Entries shown:
import Literature.NumberTheory.DiophantineGeometry.MultiplicativeGroupApproximationProp441Proofs
import HarnessLib

/-!
# Evertse–Győry, Theorem 4.2.1 over `ℚ`: reduction to the linear-forms-in-logarithms bound

Topic `NumberTheory/DiophantineGeometry`; namespace
`Literature.NumberTheory.DiophantineGeometry.Dioph`.
Companion of `MultiplicativeGroupApproximation.lean`, which vendors Evertse–Győry,
*Unit Equations in Diophantine Number Theory* (2015), Theorem 4.2.1 for `K = ℚ` as the named
fact `evertseGyory_thm_4_2_1_rat`.

The printed proof of Theorem 4.2.1 (§4.4.2, pp. 80–81) has exactly one deep input which is not
geometry of numbers: **Theorem 3.2.8** (p. 62), the uniform lower bound for
`log |α₁^{b₁} ⋯ αₙ^{bₙ} − 1|_v` at every place `v`, obtained in the book from Matveev's theorem
(Thm 3.2.4; Matveev 2000, Cor. 2.3) at the infinite place and from Yu's theorem (Thm 3.2.7;
Yu 2007) at the finite places — lower bounds for linear forms in (p-adic) logarithms, which are
not available in Lean. Everything else of the printed proof is now PROVED in the companion files
(`…Proofs`, `…LatticeProofs`, `…MinkowskiProofs`, `…Prop434Proofs`, `…Prop441Proofs`).

This file records the resulting **conditional theorem**
`evertseGyory_thm_4_2_1_rat_of_thm_3_2_8`: Theorem 4.2.1 for `K = ℚ` follows from the statement
of Theorem 3.2.8 for `K = ℚ`, which appears as an explicit hypothesis (spelled out in the binder;
it is the printed statement with `d = 1`: `v ∈ M_ℚ`, `Λ = α₁^{b₁} ⋯ αₙ^{bₙ} − 1 ≠ 0` with
`n = #ι + 1 ≥ 2`, `bₙ = s = ±1`, `α₁, …, α_{n−1}` not roots of unity, `Θ = h(α₁)⋯h(α_{n−1})`,
`H = max(h(αₙ), 1)`, `B ≥ max(|b₁|, …, |b_{n−1}|, 2e(3d)^{2n} Θ H)`, conclusion
`log |Λ|_v > −C₆(n,1) (N(v)/log N(v)) Θ H log*(B N(v)/H)` with `C₆(n, 1) = egC6 n`). It is a
genuine implication between two different published theorems, not a restatement: the hypothesis
is the Baker-type input, the conclusion the Diophantine-approximation theorem, and the proof is
the book's pp. 80–81 (height-minimal system and small exponents from Prop 4.4.1 =
`exists_small_exponents`, `B := c₁₇' h(ξ)` with the corrected `c₁₇' = m^{2m}/log 2`, Case A via the
hypothesis with `n = m+1`, `αₙ = ζ'α`, `bₙ = 1` and `eg421_caseA_bound`, Case B via the Liouville
inequality and `eg421_caseB_bound`). No named fact is introduced; the named fact
`evertseGyory_thm_4_2_1_rat` itself stays undischarged, its remaining debt being precisely
Theorem 3.2.8 for `ℚ`.

## References

* [EvertseGyory2015] J.-H. Evertse, K. Győry, *Unit Equations in Diophantine Number Theory*,
  Cambridge Stud. Adv. Math. 146, CUP 2015 — Thm 3.2.8 (p. 62), Thm 4.2.1 (p. 68), proof of
  Thm 4.2.1 (pp. 80–81).
* [Matveev2000] E. M. Matveev, *An explicit lower bound for a homogeneous rational linear form in
  logarithms of algebraic numbers. II*, Izv. Math. 64 (2000), 1217–1269 — Cor. 2.3.
* [Yu2007] K. Yu, *p-adic logarithmic forms and group varieties. III*, Forum Math. 19 (2007),
  187–280.
-/

open Height Real Finset Module

noncomputable section

namespace Literature.NumberTheory.DiophantineGeometry.Dioph

/-- **Evertse–Győry, Theorem 4.2.1 for `K = ℚ`, conditional on Theorem 3.2.8 for `K = ℚ`.**
The hypothesis `h328` is the printed statement of Evertse–Győry's Theorem 3.2.8 (p. 62) for
`K = ℚ`, `d = 1` (from Matveev 2000 at the infinite place and Yu 2007 at the finite places; see
the module docstring for the dictionary); the conclusion is the named fact
`evertseGyory_thm_4_2_1_rat` (Theorem 4.2.1 for `K = ℚ`). Proof along pp. 80–81: choose a
height-minimal system and small exponents (`exists_small_exponents`, i.e. Prop 4.4.1, proved),
put `B := c₁₇' h(ξ)` with `c₁₇' = m^{2m}/log 2`; if `B ≥ 2e · 9^{m+1} Θ' H` apply the hypothesis
with `n = m + 1`, `αₙ = ζ'α`, `bₙ = 1` (`eg421_caseA_bound`); otherwise
`h(ξ) < 2e 9^{m+1} Θ H` and the Liouville inequality `log |1 − αξ|_v ≥ −log 2 − H − h(ξ)`
suffices (`eg421_caseB_bound`).
[cite: EvertseGyory2015, Thm 4.2.1 (p. 68), proof pp. 80–81] -/
theorem evertseGyory_thm_4_2_1_rat_of_thm_3_2_8
    (h328 : ∀ (ι : Type) [Fintype ι], 0 < Fintype.card ι →
      ∀ α : ι → ℚ, (∀ i, α i ≠ 0 ∧ α i ≠ 1 ∧ α i ≠ -1) →
      ∀ β : ℚ, β ≠ 0 → ∀ s : ℤ, (s = 1 ∨ s = -1) → ∀ b : ι → ℤ,
        (∏ i, α i ^ b i) * β ^ s - 1 ≠ 0 →
      ∀ B : ℝ, (∀ i, (|b i| : ℝ) ≤ B) →
        2 * Real.exp 1 * 9 ^ (Fintype.card ι + 1) * (∏ i, logHeight₁ (α i)) *
            max (logHeight₁ β) 1 ≤ B →
        (-(egC6 (Fintype.card ι + 1) * (2 / Real.log 2) * (∏ i, logHeight₁ (α i)) *
              max (logHeight₁ β) 1 * logStar (B * 2 / max (logHeight₁ β) 1)) <
            Real.log |(((∏ i, α i ^ b i) * β ^ s - 1 : ℚ) : ℝ)|) ∧
        ∀ p : ℕ, p.Prime →
          -(egC6 (Fintype.card ι + 1) * (p / Real.log p) * (∏ i, logHeight₁ (α i)) *
              max (logHeight₁ β) 1 * logStar (B * p / max (logHeight₁ β) 1)) <
            -(padicValRat p ((∏ i, α i ^ b i) * β ^ s - 1) : ℝ) * Real.log p) :
    evertseGyory_thm_4_2_1_rat := by
  intro ι _ hι ξ hξ α hα ζ hζ b hne
  obtain ⟨ξ', ζ', b', hξ', hζ', hxeq, hΘle, hb'⟩ := exists_small_exponents hι ξ hξ ζ hζ b
  set m := Fintype.card ι with hm
  have hm1 : 1 ≤ m := hι
  set x : ℚ := ζ * ∏ i, ξ i ^ b i with hx
  set Θ := ∏ i, logHeight₁ (ξ i) with hΘ
  set Θ' := ∏ i, logHeight₁ (ξ' i) with hΘ'
  set H := max (logHeight₁ α) 1 with hH
  have hH1 : 1 ≤ H := le_max_right _ _
  have hH0 : 0 < H := by linarith
  have hlog2 : 0 < Real.log 2 := Real.log_pos one_lt_two
  have hΘ'pos : 0 < Θ' := by
    apply Finset.prod_pos; intro i _
    exact lt_of_lt_of_le hlog2 (log_two_le_logHeight₁ (hξ' i).1 (hξ' i).2.1 (hξ' i).2.2)
  have hΘlow : Real.log 2 ^ m ≤ Θ := by
    have : ∏ _i : ι, Real.log 2 = Real.log 2 ^ m := by rw [Finset.prod_const, Finset.card_univ]
    rw [← this]
    exact Finset.prod_le_prod (fun i _ => hlog2.le) fun i _ =>
      log_two_le_logHeight₁ (hξ i).1 (hξ i).2.1 (hξ i).2.2
  have hhx : 0 ≤ logHeight₁ x := zero_le_logHeight₁ _
  -- c₁₇' and B
  set c : ℝ := (m : ℝ) ^ (2 * m) / Real.log 2 with hc
  set B : ℝ := c * logHeight₁ x with hB
  have hBb : ∀ i, (|b' i| : ℝ) ≤ B := by
    intro i
    calc (|b' i| : ℝ) ≤ (m : ℝ) ^ (2 * m) * logHeight₁ x / Real.log 2 := hb' i
      _ = B := by rw [hB, hc]; ring
  -- N(v)/log N(v) ≥ e
  have hk2 : Real.exp 1 ≤ 2 / Real.log 2 := exp_one_le_div_log one_lt_two
  have hkp : ∀ p : ℕ, p.Prime → Real.exp 1 ≤ p / Real.log p := fun p hp =>
    exp_one_le_div_log (by exact_mod_cast hp.one_lt)
  have he0 : 0 < Real.exp 1 := Real.exp_pos 1
  by_cases hcase : 2 * Real.exp 1 * 9 ^ (m + 1) * Θ' * H ≤ B
  · -- Case A: Theorem 3.2.8 with α := ξ', β := ζ' α, s := 1, b := b', B
    have hζ'0 : ζ' ≠ 0 := by rcases hζ' with rfl | rfl <;> norm_num
    have hβ : ζ' * α ≠ 0 := mul_ne_zero hζ'0 hα
    have hΛeq : (∏ i, ξ' i ^ b' i) * (ζ' * α) ^ (1 : ℤ) - 1 = -(1 - α * x) := by
      rw [zpow_one, hxeq]; ring
    have hΛ : (∏ i, ξ' i ^ b' i) * (ζ' * α) ^ (1 : ℤ) - 1 ≠ 0 := by
      rw [hΛeq, neg_ne_zero, sub_ne_zero]; exact Ne.symm hne
    have hHβ : max (logHeight₁ (ζ' * α)) 1 = H := by
      rcases hζ' with rfl | rfl
      · rw [one_mul]
      · rw [neg_one_mul, logHeight₁_neg]
    have hB' : 2 * Real.exp 1 * 9 ^ (Fintype.card ι + 1) * (∏ i, logHeight₁ (ξ' i)) *
        max (logHeight₁ (ζ' * α)) 1 ≤ B := by rw [hHβ]; exact hcase
    obtain ⟨hA, hF⟩ := h328 ι hι ξ' hξ' (ζ' * α) hβ 1 (Or.inl rfl) b' hΛ B hBb hB'
    rw [hHβ, hΛeq] at hA hF
    have habs : |((-(1 - α * x) : ℚ) : ℝ)| = |((1 - α * x : ℚ) : ℝ)| := by
      push_cast; rw [abs_neg]
    rw [habs] at hA
    refine ⟨?_, fun p hp => ?_⟩
    · have hkey := eg421_caseA_bound m (k := 2 / Real.log 2) (Nv := 2) hΘle hΘ'pos.le hH1 hhx
        zero_le_two (by positivity)
      have heq : (m : ℝ) ^ (2 * m) / Real.log 2 * logHeight₁ x * 2 / H = B * 2 / H := by
        rw [hB, hc]
      rw [heq] at hkey
      linarith
    · have hFp := hF p hp
      rw [padicValRat.neg] at hFp
      have hp0 : (0 : ℝ) ≤ p := Nat.cast_nonneg p
      have hkey := eg421_caseA_bound m (k := p / Real.log p) (Nv := p) hΘle hΘ'pos.le hH1 hhx hp0
        (le_trans he0.le (hkp p hp))
      have heq : (m : ℝ) ^ (2 * m) / Real.log 2 * logHeight₁ x * p / H = B * p / H := by
        rw [hB, hc]
      rw [heq] at hkey
      linarith
  · -- Case B: Liouville
    push Not at hcase
    have hy : α * x ≠ 1 := hne
    have hhy : logHeight₁ (α * x) ≤ H + logHeight₁ x :=
      le_trans (logHeight₁_mul_le α x) (by linarith [le_max_left (logHeight₁ α) 1])
    -- h(x) < 2e 9^{m+1} Θ' H / c ≤ 2e 9^{m+1} Θ H
    have hcpos : 0 < c := by
      rw [hc]
      have : (0 : ℝ) < m := by exact_mod_cast hm1
      positivity
    have hcinv : 1 / c ≤ 1 := by
      rw [hc, one_div_div]
      have hl2' : Real.log 2 ≤ 1 := by
        have := Real.log_two_lt_d9; linarith
      have hmm : (1 : ℝ) ≤ (m : ℝ) ^ (2 * m) := one_le_pow₀ (by exact_mod_cast hm1)
      calc Real.log 2 / (m : ℝ) ^ (2 * m) ≤ Real.log 2 / 1 :=
            div_le_div_of_nonneg_left hlog2.le one_pos hmm
        _ ≤ 1 := by rw [div_one]; exact hl2'
    have hxlt : logHeight₁ x < 2 * Real.exp 1 * 9 ^ (m + 1) * Θ * H := by
      have h1 : logHeight₁ x = B * (1 / c) := by
        rw [hB]; field_simp
      have h2 : B * (1 / c) < (2 * Real.exp 1 * 9 ^ (m + 1) * Θ' * H) * (1 / c) :=
        mul_lt_mul_of_pos_right hcase (by positivity)
      have h3 : (2 * Real.exp 1 * 9 ^ (m + 1) * Θ' * H) * (1 / c) ≤
          (2 * Real.exp 1 * 9 ^ (m + 1) * Θ' * H) * 1 :=
        mul_le_mul_of_nonneg_left hcinv (by positivity)
      have h4 : 2 * Real.exp 1 * 9 ^ (m + 1) * Θ' * H ≤ 2 * Real.exp 1 * 9 ^ (m + 1) * Θ * H := by
        apply mul_le_mul_of_nonneg_right _ hH0.le
        exact mul_le_mul_of_nonneg_left hΘle (by positivity)
      linarith
    have ht : Real.log 2 + logHeight₁ (α * x) <
        Real.log 2 + H + 2 * Real.exp 1 * 9 ^ (m + 1) * Θ * H := by linarith
    refine ⟨?_, fun p hp => ?_⟩
    · have h1 := liouville_infinite hy
      have h2 := eg421_caseB_bound m hm1 (k := 2 / Real.log 2)
        (L := logStar (2 * logHeight₁ x / H)) hΘlow hH1 hk2 (one_le_logStar _) ht
      linarith
    · have h1 := liouville_finite hy p hp
      have h2 := eg421_caseB_bound m hm1 (k := p / Real.log p)
        (L := logStar (p * logHeight₁ x / H)) hΘlow hH1 (hkp p hp) (one_le_logStar _) ht
      linarith


end Literature.NumberTheory.DiophantineGeometry.Dioph

end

Problem: Select from the material above each line in which the string "linear" appears, and list those lines.

Output of the task:
# Evertse–Győry, Theorem 4.2.1 over `ℚ`: reduction to the linear-forms-in-logarithms bound
Yu 2007) at the finite places — lower bounds for linear forms in (p-adic) logarithms, which are
* [Matveev2000] E. M. Matveev, *An explicit lower bound for a homogeneous rational linear form in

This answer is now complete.